I have several problems
with the book as a whole, mostly with Simon Winchester's style of
writing. He is, to use his own favourite word (at least by count),
grandiloquent. While his prose is clean, and his transitions smooth,
he tends to overblow even the most simple facts, striving to lend
events an inorganic drama. Sometimes the book reads like that friend
who tells animated anecdotes that no one else seems to find as dramatic
and/or funny. I kept wanting to shake him and say, "Just let
the freaking story tell itself! Let interesting be interesting!"
It strikes me that Winchester
thinks he's writing for a much more general audience than he is.
I mean, COME ON, it's about the freaking history of the OED! Who's
gonna read it? Me, you, a handful of ninja readers, maybe Bert Archer
and Harold Bloom. It's no potboiler, that's for sure. It is interesting
and packed with useful historical and philological tidbits (like
how linguist J.R.R. Tolkien spent some time in 1919 assisting the
editors on words beginning with "w," only later to have
his own neologism "Hobbit" added), but often these are
drowned in relatively useless attempts to turn the story into
Coronation Street.
I'll get to what I liked
about the book later, but for now, this has been itching to come
out. What did you think of this, Pete?
PETER: I'd been
dying to read The Meaning of Everything for some time, but
I had to wait, as there's always a book embargo around my place
before Christmas. Very cruel and unjust, but it does mean I don't
have to pay for the books in the end, so I can't complain too much.
What I find interesting
is that the popularity of The Meaning of Everything isn't
an isolated incident. Winchester's The Professor and the Madman,
a story of OED head James Murray and William Minor, a major contributor
to the project who also happened to be locked up in an asylum for
murder, also did quite well. But both books appeared in this sudden
frenzy for books on language and arcane knowledge, such as Lynne
Truss's Eats, Shoots and Leaves. And there have been all sorts of
articles about fonts and the like appearing online. I don't know
what the hell is causing this, but I say vive le revolution!
I had mixed feelings about
The Meaning of Everything. I agree with you, George, about
Winchester's style. He does get carried away a bit, and I did find
myself wishing he'd just let the story tell itself. I did find him
much more restrained here than in The Professor and the Madman
though, which I almost couldn't finish because of his wild attempts
to dress up the material. I wish he'd trust the material and the
readers. The book does have an audience that's been waiting quietly
for this, and that audience deserves some respect. I hope Peter
Jackson does the film adaptation.
GEORGE: I've been
having fun with the weird grammaphilic articles and books lately
too - as I mentioned earlier, I'm currently reading a history of
the alphabet and enjoying it (but, Mr. Sacks, do you think you could
convince your publisher to fire the numbnuts who laid out your book?

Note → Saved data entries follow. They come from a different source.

/-- **ZHANG–RICE (2.17) ON THE TORUS, REAL-SPACE FORM = FOURIER COEFFICIENT OF `u_k²`**:
`Σ_i u(i−j) u(i−j′) = t_W[u²](j − j′)` (`L ≥ 2`; the convolution theorem for the finite Fourier
transform, written out). [cite: XiangWu2022, Eq. (2.17)] -/
theorem sum_uR_mul_uR (hL : 2 ≤ L) (j j' : TorusSite 2 L) :
    ∑ i : TorusSite 2 L, uR (i - j) * uR (i - j') = fourierHopping uSqT (j - j') := by
  have hL0 : ((L : ℂ) ^ 2) ≠ 0 := pow_ne_zero 2 (Nat.cast_ne_zero.mpr (NeZero.ne L))
  -- (1) the `i`-sum of two characters
  have hI : ∀ k k' : TorusSite 2 L, ∑ i : TorusSite 2 L, torusChar k (i - j) * torusChar k' (i - j') =
      conj (torusChar k j) * conj (torusChar k' j') * (if k + k' = 0 then (L : ℂ) ^ 2 else 0) := by
    intro k k'
    have h : ∀ i, torusChar k (i - j) * torusChar k' (i - j') =
        conj (torusChar k j) * conj (torusChar k' j') * torusChar (k + k') i := by
      intro i; rw [torusChar_sub_right, torusChar_sub_right, torusChar_add_left]; ring
    simp_rw [h, ← Finset.mul_sum, sum_torusChar_right]
  -- (2) each summand of the `i`-sum as a double `k`-sum
  have hP : ∀ i : TorusSite 2 L, uR (i - j) * uR (i - j') = (2 / (L : ℂ) ^ 2) * (2 / (L : ℂ) ^ 2) *
      ∑ k, ∑ k', nT k * nT k' * (torusChar k (i - j) * torusChar k' (i - j')) := by
    intro i
    have : uR (i - j) * uR (i - j') = (2 / (L : ℂ) ^ 2) * (2 / (L : ℂ) ^ 2) *
        ((∑ k, nT k * torusChar k (i - j)) * (∑ k', nT k' * torusChar k' (i - j'))) := by
      rw [uR, uR]; ring
    rw [this, Finset.sum_mul_sum]
    congr 1
    exact Finset.sum_congr rfl fun k _ => Finset.sum_congr rfl fun k' _ => by ring
  -- (3) the `k'`-sum collapses to `k' = −k`
  have hK : ∀ k : TorusSite 2 L, ∑ i : TorusSite 2 L, ∑ k', nT k * nT k' *
      (torusChar k (i - j) * torusChar k' (i - j')) =
      nT k ^ 2 * (conj (torusChar k j) * torusChar k j') * (L : ℂ) ^ 2 := by
    intro k
    rw [Finset.sum_comm]
    simp_rw [← Finset.mul_sum, hI]
    have h3 : ∀ k' : TorusSite 2 L, nT k * nT k' * (conj (torusChar k j) * conj (torusChar k' j') *
        (if k + k' = 0 then (L : ℂ) ^ 2 else 0)) =
        if k' = -k then nT k ^ 2 * (conj (torusChar k j) * torusChar k j') * (L : ℂ) ^ 2 else 0 := by
      intro k'
      by_cases h : k' = -k
      · rw [if_pos h, if_pos (by rw [h]; exact add_neg_cancel k), h, nT_neg hL, torusChar_neg_left_eq,
          torusChar_neg_right, Complex.conj_conj]
        ring
      · rw [if_neg h, if_neg (fun h' => h (eq_neg_of_add_eq_zero_right h'))]
        ring
    simp_rw [h3]
    rw [Finset.sum_ite_eq' Finset.univ (-k)]
    simp
  -- (4) assemble the left-hand side
  have hLHS : ∑ i : TorusSite 2 L, uR (i - j) * uR (i - j') =
      4 / (L : ℂ) ^ 2 * ∑ k, nT k ^ 2 * (conj (torusChar k j) * torusChar k j') := by
    simp_rw [hP]
    rw [← Finset.mul_sum, Finset.sum_comm]
    simp_rw [hK]
    rw [← Finset.sum_mul]
    field_simp
    ring
  -- (5) the right-hand side
  have hRHS : fourierHopping uSqT (j - j') =
      4 / (L : ℂ) ^ 2 * ∑ k, nT k ^ 2 * (conj (torusChar k j) * torusChar k j') := by
    have h : ∀ k : TorusSite 2 L, uSqT k * conj (torusChar (j - j') k) =
        4 * (nT k ^ 2 * (conj (torusChar k j) * torusChar k j')) := by
      intro k
      rw [torusChar_comm, torusChar_sub_right, map_mul, Complex.conj_conj, uSqT_eq_nT]; ring
    rw [fourierHopping_eq]
    simp_rw [h]
    rw [← Finset.mul_sum]
    field_simp
  rw [hLHS, hRHS]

It's like reading a first-year workbook written by an MPD). So no
argument that there is indeed an audience out there that Winchester
has underestimated.
But make no mistake about
it, you're the main audience, Pete - the kind of guy who perches
like a gargoyle waiting for these books to come out. I'm only the
peripheral audience - the guy whose wife thinks he's spent far too
much time updating a website and he needs to stretch his brain again.
And if both of us are bored with the theatrics, then there's a real
problem. Presumably, I'm the one who needed convincing, right? I
hadn't read The Professor and the Madman before this, and
now I won't ever. If it stretches the patience more than The
Meaning of Everything then we're getting into the literary nonfiction
equivalent of Vaudeville.
What I DID like about the
book was the depth of research and the loving attention to detail.
Winchester is the perfect example of that kind of "competent"
writer who succeeds brilliantly because of old-fashioned elbow grease.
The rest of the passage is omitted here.